Use spot for batch inference, offline document processing, model evaluation, and dataset generation — any workload where interruption means re-queuing rather than a user-facing error. Never use spot for production serving: the 50–70% cost savings aren't worth the availability risk for live traffic. AWS us-east-1 and GCP us-central1 have the best spot availability for GPU instances.
Is an H100 worth the premium over an A100 for LLM inference?
Yes, if decode throughput is the bottleneck for user-facing latency. The H100 delivers roughly 2× more tokens per second than the A100 80GB due to higher memory bandwidth (3,350 vs 2,000 GB/s). At Lambda Labs, the H100 costs $2.49/hr vs $1.99/hr for the A100 80GB — 25% more for roughly 2× the throughput.

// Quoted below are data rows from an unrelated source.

/-! ## §3 Cocycle level: a plus class in `Σ_m ⊔ 𝓚` lies in `𝓚` -/

set_option maxHeartbeats 400000 in
include hθ hc hCV hη in
/-- **PLUS TRANSVERSALITY (B3⁺, cocycle currency).** Under x1b's generic tower hypotheses: a class
`ξ ∈ H¹(ℚ_p, W[p^m])` which (a⁺) restricts on `Gal(ℚ̄_p/ℚ_n·ℚ_p)` to the Kummer cocycle
`u ↦ uR − R` of a `p^m`-th root `R` of a PLUS point `x ∈ E⁺_W(n)`, and which lies in `Σ_m ⊔ 𝓚`
(`Σ_m` generated by the minus classes of layer `n`, `𝓚` the Kummer group of `W(ℚ_p)`), LIES IN `𝓚`.
See the module docstring for the proof (point identity `x − Q = x_s + p^m D` ⟹ §2 ⟹ `φ − φ_k` is a
coboundary by a crossed-homomorphism argument, `W_n[p^m] = 0`).
[cite: Kobayashi2003, Thm. 6.2 (p. 11), Prop. 8.12 ii) (pp. 17–18), Lemma 8.17 (p. 19), Prop. 8.7 (p. 16), (9.33) (p. 26)]
[cite: SerreGaloisCohomology1997, I.§5.8] -/
theorem mem_range_localKummerMap_of_plus_of_mem_sup
    (hD : ∀ g : absoluteGaloisGroup ℚ, ∃ τ : absoluteGaloisGroup ℚ_[p],
      (resGalOfEmb (closureEmb (K := ℚ) ℚ_[p]) τ)⁻¹ * g ∈ towerTopSubgroup κ K₀)
    (hκ₀ : ∀ x, ∃ g ∈ galRange (K := ℚ) K₀, κ g = x) [(galRange (K := ℚ) K₀).Normal]
    (hidx : (galRange (K := ℚ) K₀).index ≤ p - 1) (hp2 : p ≠ 2)
    (M : WeierstrassCurve ℤ_[p]) [hE : (M.map PadicInt.Coe.ringHom).IsElliptic]
    [hEt : (M.map PadicInt.toZMod).IsElliptic]
    (htr : Literature.NumberTheory.EllipticCurves.HasseManin.tr (M.map PadicInt.toZMod) = 0)
    (hVM : M.baseChange (AlgebraicClosure ℚ_[p]) = V.baseChange (AlgebraicClosure ℚ_[p]))
    (hU : ∀ n, localSubgroupOfEmb (towerSubgroup κ K₀ n) (closureEmb (K := ℚ) ℚ_[p]) = stab p (n + 1))
    {n m : ℕ}
    {ξ : galoisCohomology (GaloisRep.restrictField ℚ_[p] (W.torsionGaloisModule ((p ^ m : ℕ) : ℤ))) 1}
    (hplus : ∃ x ∈ signedLocalPointsOfEmb κ (closureEmb (K := ℚ) ℚ_[p]) W 1 n,
        ∃ R : localPoints W ℚ_[p], ((p ^ m : ℕ) : ℤ) • R = x ∧
        ∃ φ : contOneCocycles (DiscreteGaloisModule.toTopRep
            (GaloisRep.restrictField ℚ_[p] (W.torsionGaloisModule ((p ^ m : ℕ) : ℤ)))),
          oneCocycleClass _ φ = ξ ∧
          ∀ u ∈ localLayerSubgroupOfEmb κ (closureEmb (K := ℚ) ℚ_[p]) n,
            pointsMap W ℚ_[p] ((φ.1 u : geomTorsion W ((p ^ m : ℕ) : ℤ)) : geomPoints W) = u • R - R)
    (hmem : ξ ∈ AddSubgroup.closure {ξ : galoisCohomology
        (GaloisRep.restrictField ℚ_[p] (W.torsionGaloisModule ((p ^ m : ℕ) : ℤ))) 1 |
        ∃ x ∈ signedLocalPointsOfEmb κ (closureEmb (K := ℚ) ℚ_[p]) W (-1) n ⊓
          (localTraceOfEmb κ (closureEmb (K := ℚ) ℚ_[p]) W 0 n).ker,
        ∃ R : localPoints W ℚ_[p], ((p ^ m : ℕ) : ℤ) • R = x ∧
        ∃ φ : contOneCocycles (DiscreteGaloisModule.toTopRep
            (GaloisRep.restrictField ℚ_[p] (W.torsionGaloisModule ((p ^ m : ℕ) : ℤ)))),
          oneCocycleClass _ φ = ξ ∧
          ∀ u ∈ localLayerSubgroupOfEmb κ (closureEmb (K := ℚ) ℚ_[p]) n,
            pointsMap W ℚ_[p] ((φ.1 u : geomTorsion W ((p ^ m : ℕ) : ℤ)) : geomPoints W) = u • R - R} ⊔
      (W.localKummerMap ℚ_[p]
        (show (((p ^ m : ℕ) : ℤ)) ≠ 0 by exact_mod_cast pow_ne_zero m hp.out.ne_zero)).range) :
    ξ ∈ (W.localKummerMap ℚ_[p]
        (show (((p ^ m : ℕ) : ℤ)) ≠ 0 by exact_mod_cast pow_ne_zero m hp.out.ne_zero)).range := by
  set ι := closureEmb (K := ℚ) ℚ_[p] with hι
  have hnn0 : ((p ^ m : ℕ) : ℤ) ≠ 0 := by exact_mod_cast pow_ne_zero m hp.out.ne_zero
  have htorsn := eq_zero_of_prime_smul_eq_zero_localLayerPointsOfEmb W K₀ hθ hc κ hCV η hη hp2 M htr hVM hU n
  -- the three witnesses
  obtain ⟨s, hs, k, hk, hsk⟩ := AddSubgroup.mem_sup.mp hmem
  obtain ⟨xs, hxs, Rs, hRs, φs, hφs, hφsu⟩ := minus_of_mem_closure W κ ℚ_[p] n hs
  obtain ⟨Q, hQ, Rk, hRk, φk, hφk, hφku⟩ := exists_kummer_cocycle_of_mem_range_localKummerMap W κ m hk
  obtain ⟨x, hx, R, hR, φ, hφ, hφu⟩ := hplus
  -- `φ − φ_s − φ_k` is the coboundary of a torsion point `T₀`
  have h0 : oneCocycleClass _ (φ - φs - φk) = 0 := by
    rw [oneCocycleClass_sub, oneCocycleClass_sub, hφ, hφs, hφk]
    -- the two (definitionally equal) group structures on `H¹` meet here: cross by `exact`
    have hA : ξ - s - k = 0 := by rw [← hsk]; abel
    exact hA
  obtain ⟨v, hv⟩ := (oneCocycleClass_eq_zero_iff _ _).mp h0
  obtain ⟨T₀, hT₀⟩ : ∃ T₀ : localPoints W ℚ_[p],
      T₀ = pointsMap W ℚ_[p] ((v : geomTorsion W ((p ^ m : ℕ) : ℤ)) : geomPoints W) := ⟨_, rfl⟩
  have hT₀tor : ((p ^ m : ℕ) : ℤ) • T₀ = 0 := by
    rw [hT₀, ← map_zsmul]
    have : ((p ^ m : ℕ) : ℤ) • ((v : geomTorsion W ((p ^ m : ℕ) : ℤ)) : geomPoints W) = 0 := v.2
    rw [this, map_zero]
  -- `D := R − R_s − R_k − T₀ ∈ W_n`
  have hfix : ∀ u ∈ localLayerSubgroupOfEmb κ ι n, u • (R - Rs - Rk - T₀) = R - Rs - Rk - T₀ := by
    intro u hu
    have h1 := congrArg (fun z : geomTorsion W ((p ^ m : ℕ) : ℤ) => pointsMap W ℚ_[p] (z : geomPoints W))
      (hv u)
    simp only at h1
    have hl : pointsMap W ℚ_[p] (((φ - φs - φk).1 u : geomTorsion W ((p ^ m : ℕ) : ℤ)) : geomPoints W) =
        (u • R - R) - (u • Rs - Rs) - (u • Rk - Rk) := by
      rw [← hφu u hu, ← hφsu u hu, ← hφku u, ← map_sub, ← map_sub]
      rfl
    have hr : pointsMap W ℚ_[p] ((((DiscreteGaloisModule.toTopRep
        (GaloisRep.restrictField ℚ_[p] (W.torsionGaloisModule ((p ^ m : ℕ) : ℤ)))).ρ u v - v :
          geomTorsion W ((p ^ m : ℕ) : ℤ))) : geomPoints W) = u • T₀ - T₀ := by
      change pointsMap W ℚ_[p] (((absGaloisRestrict ℚ ℚ_[p] u • v - v :
        geomTorsion W ((p ^ m : ℕ) : ℤ))) : geomPoints W) = _
      rw [← resGal_eq_absGaloisRestrict, AddSubgroup.coe_sub, map_sub, hT₀]
      congr 1
      exact pointsMap_smul W ℚ_[p] u _
    rw [hl, hr] at h1
    rw [smul_sub, smul_sub, smul_sub]
    linear_combination (norm := abel_nf) h1
  have hDn : R - Rs - Rk - T₀ ∈ localLayerPointsOfEmb κ ι W n :=
    (mem_localLayerPointsOfEmb_iff κ ι W n _).mpr hfix
  -- the point identity `x − Q = x_s + p^m • D`, with `x − Q ∈ E⁺_W(n)`
  have hxQ : x - Q = xs + p ^ m • (R - Rs - Rk - T₀) := by
    rw [← natCast_zsmul, zsmul_sub, zsmul_sub, zsmul_sub, hR, hRs, hRk, hT₀tor]
    abel
  have hxQplus : x - Q ∈ signedLocalPointsOfEmb κ ι W 1 n :=
    sub_mem hx (localLayerPointsOfEmb_zero_le_signedLocalPointsOfEmb κ ι W 1 n hQ)
  obtain ⟨A', hA'n, hA'⟩ := exists_eq_pow_smul_of_plus_eq_zeroClause_add_pow_smul W K₀ hθ hc κ hCV η hη
    hD hκ₀ hidx hp2 M htr hVM hU m hxQplus hxs hDn hxQ
  -- `T := R − R_k − A'` is `p^m`-torsion and `φ − φ_k = (u ↦ uT − T)` on `Gal(ℚ̄_p/ℚ_n·ℚ_p)`
  obtain ⟨T, hTdef⟩ : ∃ T : localPoints W ℚ_[p], T = R - Rk - A' := ⟨_, rfl⟩
  have hTtor : ((p ^ m : ℕ) : ℤ) • T = 0 := by
    rw [hTdef, zsmul_sub, zsmul_sub, hR, hRk, natCast_zsmul, ← hA', sub_self]
  have hA'fix : ∀ u ∈ localLayerSubgroupOfEmb κ ι n, u • A' = A' :=
    fun u hu ↦ (mem_localLayerPointsOfEmb_iff κ ι W n A').mp hA'n u hu
  have hψu : ∀ u ∈ localLayerSubgroupOfEmb κ ι n,
      pointsMap W ℚ_[p] (((φ - φk).1 u : geomTorsion W ((p ^ m : ℕ) : ℤ)) : geomPoints W) = u • T - T := by
    intro u hu
    have hl : pointsMap W ℚ_[p] (((φ - φk).1 u : geomTorsion W ((p ^ m : ℕ) : ℤ)) : geomPoints W) =
        (u • R - R) - (u • Rk - Rk) := by
      rw [← hφu u hu, ← hφku u, ← map_sub]
      rfl
    rw [hl, hTdef, smul_sub, smul_sub, hA'fix u hu]
    abel
  -- the cocycle identity of `φ − φ_k` on points
  have hcoc : ∀ a b : absoluteGaloisGroup ℚ_[p],
      pointsMap W ℚ_[p] (((φ - φk).1 (a * b) : geomTorsion W ((p ^ m : ℕ) : ℤ)) : geomPoints W) =
        pointsMap W ℚ_[p] (((φ - φk).1 a : geomTorsion W ((p ^ m : ℕ) : ℤ)) : geomPoints W) +
          a • pointsMap W ℚ_[p] (((φ - φk).1 b : geomTorsion W ((p ^ m : ℕ) : ℤ)) : geomPoints W) := by
    intro a b
    have h := congrArg (fun z : geomTorsion W ((p ^ m : ℕ) : ℤ) => pointsMap W ℚ_[p] (z : geomPoints W))
      ((φ - φk).2 a b)
    simp only at h
    rw [h, AddMemClass.coe_add, map_add]
    congr 1
    change pointsMap W ℚ_[p] (((absGaloisRestrict ℚ ℚ_[p] a • (φ - φk).1 b :
      geomTorsion W ((p ^ m : ℕ) : ℤ))) : geomPoints W) = _
    rw [← resGal_eq_absGaloisRestrict]
    exact pointsMap_smul W ℚ_[p] a _
  -- the defect crossed homomorphism `f(g) = (φ − φ_k)(g) − (gT − T)` vanishes on `Gal(ℚ̄_p/ℚ_n·ℚ_p)`
  obtain ⟨f, hf⟩ : ∃ f : absoluteGaloisGroup ℚ_[p] → localPoints W ℚ_[p], ∀ g, f g =
      pointsMap W ℚ_[p] (((φ - φk).1 g : geomTorsion W ((p ^ m : ℕ) : ℤ)) : geomPoints W) - (g • T - T) :=
    ⟨_, fun g => rfl⟩
  have hfcoc : ∀ a b : absoluteGaloisGroup ℚ_[p], f (a * b) = f a + a • f b := by
    intro a b
    rw [hf, hf, hf, hcoc, mul_smul, smul_sub, smul_sub]
    abel
  have hfN : ∀ u ∈ localLayerSubgroupOfEmb κ ι n, f u = 0 := by
    intro u hu
    rw [hf, hψu u hu, sub_self]
  haveI hNn : (localLayerSubgroupOfEmb κ ι n).Normal := normal_localSubgroupOfEmb ι (κ.layerSubgroup n)
  have hfix' : ∀ g : absoluteGaloisGroup ℚ_[p], f g ∈ localLayerPointsOfEmb κ ι W n := by
    intro g
    rw [mem_localLayerPointsOfEmb_iff]
    intro u hu
    exact smul_eq_of_crossedHom_of_vanishing f hfcoc _ hfN g hu
  -- … and its values are `p^m`-torsion, hence zero (`W_n` has no `p`-torsion)
  have hfzero : ∀ g : absoluteGaloisGroup ℚ_[p], f g = 0 := by
    intro g
    have htor : p ^ m • f g = 0 := by
      rw [hf, smul_sub, ← map_nsmul, ← AddSubgroupClass.coe_nsmul, Summit.BirchSwinnertonDyer.Rank1Residual.X11b.Levels.pow_nsmul_geomTorsion_eq_zero W p m,
        ZeroMemClass.coe_zero, map_zero, zero_sub, neg_eq_zero, smul_sub, smul_comm, ← natCast_zsmul,
        hTtor, smul_zero, sub_self]
    exact noTorsion_pow (localLayerPointsOfEmb κ ι W n) htorsn m (f g) (hfix' g) htor
  -- so `φ − φ_k` is the coboundary of the torsion point `T`: `ξ − k = 0`
  have htorT : T ∈ AddSubgroup.torsionBy (localPoints W ℚ_[p]) ((p ^ m : ℕ) : ℤ) := hTtor
  obtain ⟨v₀, hv₀T⟩ : ∃ v₀ : geomTorsion W ((p ^ m : ℕ) : ℤ),
      pointsMap W ℚ_[p] ((v₀ : geomTorsion W ((p ^ m : ℕ) : ℤ)) : geomPoints W) = T :=
    ⟨(W.torsionPointsEquiv ((p ^ m : ℕ) : ℤ) (E := ℚ_[p]) hnn0).symm ⟨T, htorT⟩,
      W.pointsMap_torsionPointsEquiv_symm ((p ^ m : ℕ) : ℤ) hnn0 _⟩
  have hcob : oneCocycleClass _ (φ - φk) = 0 := by
    refine (oneCocycleClass_eq_zero_iff _ _).mpr ⟨v₀, fun u => ?_⟩
    apply Subtype.ext
    apply pointsMapOfEmb_injective W (closureEmb (K := ℚ) ℚ_[p])
    change pointsMap W ℚ_[p] (((φ - φk).1 u : geomTorsion W ((p ^ m : ℕ) : ℤ)) : geomPoints W) =
      pointsMap W ℚ_[p] ((((DiscreteGaloisModule.toTopRep
        (GaloisRep.restrictField ℚ_[p] (W.torsionGaloisModule ((p ^ m : ℕ) : ℤ)))).ρ u v₀ - v₀ :
          geomTorsion W ((p ^ m : ℕ) : ℤ))) : geomPoints W)
    have hr : pointsMap W ℚ_[p] ((((DiscreteGaloisModule.toTopRep
        (GaloisRep.restrictField ℚ_[p] (W.torsionGaloisModule ((p ^ m : ℕ) : ℤ)))).ρ u v₀ - v₀ :
          geomTorsion W ((p ^ m : ℕ) : ℤ))) : geomPoints W) = u • T - T := by
      change pointsMap W ℚ_[p] (((absGaloisRestrict ℚ ℚ_[p] u • v₀ - v₀ :
        geomTorsion W ((p ^ m : ℕ) : ℤ))) : geomPoints W) = _
      rw [← resGal_eq_absGaloisRestrict, AddSubgroup.coe_sub, map_sub, hv₀T]
      congr 1
      rw [← hv₀T]
      exact pointsMap_smul W ℚ_[p] u _
    rw [hr]
    have h := hfzero u
    rw [hf] at h
    exact sub_eq_zero.mp h
  have hξk : ξ = k := by
    have h1 : oneCocycleClass _ (φ - φk) = ξ - k := by rw [oneCocycleClass_sub, hφ, hφk]; exact rfl
    rw [h1] at hcob
    exact sub_eq_zero.mp hcob
  rw [hξk]
  exact hk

The cost-per-token at high utilization is therefore roughly 40% lower on the H100. If your serving workload is throughput-constrained, the H100 is the better value.

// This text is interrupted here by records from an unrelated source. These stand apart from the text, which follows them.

import Literature.NumberTheory.ComplexMultiplication.CMTypeGaloisClassReflexDegree
import Literature.FieldTheory.AlgClosed.AutFixedSubfield
import HarnessLib

/-!
# The reflex field of the unitary Shimura datum `(F, Φ, φ₀ ∈ Φ)` of Rapoport–Smithling–Zhang:
# `Aut(ℂ/E) = Stab(Φ) ∩ Stab(φ₀)`, `E = E_Φ · φ₀(F)`, «`F ⊂ E` via `φ₀`, possibly proper when `F/ℚ` is not Galois»

Layer `Literature/NumberTheory/ComplexMultiplication`, namespace `Literature.NumberTheory.ComplexMultiplication` (lane
`lit-hodgefound`, Track 2 foundations, Layer A3; seat `lit-hodgefound-p11`, generation 28, row g28-#1).  THEOREMS ONLY
(D-0026): no definition, no named fact, no instance.

THE PRINT.  M. Rapoport, B. Smithling, W. Zhang, *Arithmetic diagonal cycles on unitary Shimura varieties*, Compositio
Math. 156 (2020) [RapoportSmithlingZhang2017] (arXiv:1710.06962v3, page-located on the arXiv PDF).  §3 p. 9: «we take
`F` to be a CM field over `ℚ` […] and we denote by `Φ` the induced CM type for `F`»; §3.1 p. 9: «for a distinguished
element `φ₀ ∈ Φ`, the signature of `W_{φ₀}` is `(1, n−1)`, and for all other `φ ∈ Φ` the signature of `W_φ` is
`(0, n)`»; §3.1 p. 9, eq. (3.1): «It is easy to see that `(H̃, {h_H̃})`, `(G̃, {h_G̃})`, and `(H̃G, {h_H̃G})` have common
reflex field `E ⊂ ℂ` characterized by `Aut(ℂ/E) = {σ ∈ Aut(ℂ) ∣ σΦ = Φ and σφ₀ = φ₀}`.  (3.1)  Note `F` is a subfield
of `E` via `φ₀` (possibly proper when `F/ℚ` is not Galois).»; Remark 3.1 (i) p. 9: «The reflex field of
`(Z^ℚ, {h_{Z^ℚ}})` is the reflex field `E_Φ` of the CM type `Φ`, i.e. the fixed field of the group
`{σ ∈ Aut(ℂ) ∣ σΦ = Φ}`.  Manifestly, `E_Φ ⊂ E`.»; Introduction p. 2: «We fix a CM type `Φ` of `F` and a
distinguished element `φ₀ ∈ Φ`.  Let `n ≥ 2` and let `r : Hom(F, ℂ) → {0, 1, n−1, n}`, `φ ↦ r_φ`, be the function
defined by `r_φ := 1`, `φ = φ₀`; `0`, `φ ∈ Φ ∖ {φ₀}`; `n − r_φ̄`, `φ ∉ Φ`.  Associated to these data, there is the field
`E ⊂ ℚ̄` which is the composite of the reflex field of `r` and the reflex field of `Φ`.  Then `E` contains `F` via
`φ₀`.»  G. Shimura, *Abelian Varieties with Complex Multiplication and Modular Functions* (1998) [Shimura1998] §8.3
Prop. 28: `K* = ℚ(tr_Φ)` and «`γS = S` iff `γ` fixes `K*`» (the tree's
`forall_smul_mem_iff_iff_forall_apply_traceField_eq`).  S. Lang, *Algebra* (2002) [Lang2002] Ch. VIII §1 (extension of
automorphisms to `ℂ`; the tree's `Complex.mem_subfield_of_forall_ringEquiv`: the fixed field of `Aut(ℂ/M)` is `M` for a
countable subfield `M ⊂ ℂ`).

THE MODEL (the complex model of `CMTypeHarrisTaylorSignatureReflexField`, g27-#4): `F` a number field, `Φ : CMType F`
a complex CM type, `φ₀ : F →+* ℂ`; `Aut(ℂ) = ℂ ≃+* ℂ` acts on `Hom(F, ℂ)` by composition (scoped `ringEquivCompAction`,
`(τ • φ) x = τ (φ x)`); «`τΦ = Φ`» is `∀ χ, τ • χ ∈ Φ.1 ↔ χ ∈ Φ.1`, «`τφ₀ = φ₀`» is `τ • φ₀ = φ₀`, «`τ` fixes `M`
pointwise» (`τ ∈ Aut(ℂ/M)`) is `∀ z ∈ M, τ z = z`; `E_Φ = traceField Φ = ℚ(tr_Φ(F)) ⊂ ℂ` (`ComplexReflexField`), `φ₀(F)`
is `φ₀.toRatAlgHom.fieldRange`, and RSZ's `E` is WRITTEN OUT as the compositum
`traceField Φ ⊔ φ₀.toRatAlgHom.fieldRange : IntermediateField ℚ ℂ` (no definition is introduced).

WHAT IS PROVED.

§1 Galois correspondence in `ℂ` for `K*` (CM-type form of the tree's Orientation / `E`-Hodge-structure analogues
   `Motives/HodgeStructureOfOrientationReflexTraceField.traceField_le_iff_forall`,
   `Motives/HodgeStructureCMActionReflexField.reflexField_le_iff_forall` — same method, not imported):
   `traceField_le_iff_forall_smul_mem_iff` (`K* ≤ M ⟺ Aut(ℂ/M) ≤ Stab Φ`, `M ⊂ ℂ` countable), **`mem_traceField_iff_forall_smul_mem_iff`**
   (Remark 3.1 (i): `K*` IS the fixed field of `{τ ∣ τΦ = Φ}`), `forall_mem_fieldRange_iff_smul_eq` (`Aut(ℂ/φ₀(F)) = Stab φ₀`),
   `forall_mem_sup_iff` (pointwise fixing of a compositum).
§2 eq. (3.1): **`forall_mem_traceField_sup_fieldRange_iff`** (`τ` fixes `E` pointwise `⟺ τΦ = Φ ∧ τφ₀ = φ₀`),
   **`mem_traceField_sup_fieldRange_iff_forall`** (`E` is the fixed field of `Stab Φ ∩ Stab φ₀`),
   **`eq_traceField_sup_fieldRange_iff_forall`** («characterized by»: a number field `M ⊂ ℂ` with `Aut(ℂ/M) = Stab Φ ∩ Stab φ₀`
   IS `E`), `traceField_le_traceField_sup_fieldRange` («Manifestly `E_Φ ⊂ E`»), `apply_mem_traceField_sup_fieldRange`
   («`F ⊂ E` via `φ₀`»), finiteness and degrees (`[φ₀F : ℚ] ∣ [E : ℚ]`, `[K* : ℚ] ∣ [E : ℚ]`, `[E : ℚ] ≤ [K* : ℚ]·[F : ℚ]`),
   `traceField_sup_fieldRange_le_fieldRange` (`E ≤ ι(L)` for every Galois `L ⊂ ℂ` through which `φ₀` factors) and
   `finrank_traceField_sup_fieldRange_dvd` (`[E : ℚ] ∣ [L : ℚ]`).
§3 the Introduction's `r` (its three printed clauses as hypotheses on `r : Hom(F, ℂ) → ℕ`, no definition):
   `apply_add_apply_conjugate_eq` (`r_φ + r_φ̄ = n`), **`smul_eq_of_forall_apply_smul_eq_of_forall_smul_mem_iff`** and
   **`apply_smul_eq_of_forall_smul_mem_iff_of_smul_eq`** (`Stab r ∩ Stab Φ = Stab Φ ∩ Stab φ₀`: «`E` is the composite of
   the reflex field of `r` and the reflex field of `Φ`»), and for `n ≥ 3` (`Φ = {r ≤ 1}`, `{φ₀} = {r = 1}`)
   **`forall_apply_smul_eq_iff`** (`Stab r = Stab Φ ∩ Stab φ₀`: `E = E_r` already); field level
   `mem_traceField_sup_fieldRange_iff_forall_apply_smul_eq`.
§4 «possibly proper when `F/ℚ` is not Galois»: `traceField_sup_fieldRange_eq_fieldRange_iff` (`E = φ₀(F) ⟺ K* ≤ φ₀(F)`),
   `traceField_sup_fieldRange_eq_fieldRange_iff_forall` (`⟺ Stab φ₀ ≤ Stab Φ`),
   **`traceField_sup_fieldRange_eq_fieldRange_of_isGalois`** (`F/ℚ` Galois ⟹ `E = φ₀(F)` for every `Φ`, `φ₀`),
   `traceField_sup_fieldRange_ne_fieldRange_of_not_dvd` / `_of_finrank_lt` (`[K* : ℚ] ∤ [F : ℚ]`, e.g. `[K* : ℚ] > [F : ℚ]`
   as in Dodson's case `[K* : ℚ] = 2^g`, `g ≥ 3` — the tree's `finrank_traceField_eq_two_pow_of_finrank_normalClosure_eq` —
   `⟹ E ≠ φ₀(F)`).

## References

* [RapoportSmithlingZhang2017] M. Rapoport, B. Smithling, W. Zhang, *Arithmetic diagonal cycles on unitary Shimura
  varieties*, Compositio Math. 156 (2020) 1745–1824; arXiv:1710.06962v3: Introduction p. 2, §3.1 p. 9 eq. (3.1),
  Remark 3.1 (i).
* [Shimura1998] G. Shimura, *Abelian Varieties with Complex Multiplication and Modular Functions* (1998), §8.3 Prop. 28.
* [Lang2002] S. Lang, *Algebra*, 3rd ed. (2002), Ch. VIII §1 (automorphisms of `ℂ`), Ch. V §2.
* [MilneFT2022] J. S. Milne, *Fields and Galois Theory* (2022), Cor. 3.10, Prop. 2.7, Prop. 3.18 (compositum degree).
* [Dodson1984] B. Dodson, *The structure of Galois groups of CM-fields*, Trans. AMS 283 (1984), §1.3.

## Provenance

Lane `lit-hodgefound` (HOME `run/shared/lean/pub/lit-hodgefound/`), prover seat `lit-hodgefound-p11` (gen 28),
self-proposed row g28-#1 (lane INBOX claim 2026-08-27T19:33:08Z), successor pointer (t4) of the gen-27 closing line;
sequel of `CMTypeHarrisTaylorSignatureReflexField` (g27-#4: the Harris–Taylor / RSZ signature and its reflex field).
-/

set_option autoImplicit false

What GPU is best for serving a 70B model like Llama 3.3 70B?
A single H100 80GB at fp16 is the best single-card option — fits the full model, delivers ~1,400 tok/s decode throughput. Two A100 80GBs is a cheaper alternative at ~$3.98/hr (Lambda) with 800 tok/s. A single A100 80GB at int4 also works ($1.99/hr, ~600 tok/s) with a small quality tradeoff from quantization. For cost-per-token, the H100 single card wins at high utilization; for upfront flexibility, the A100 80GB int4 is the cheapest entry point.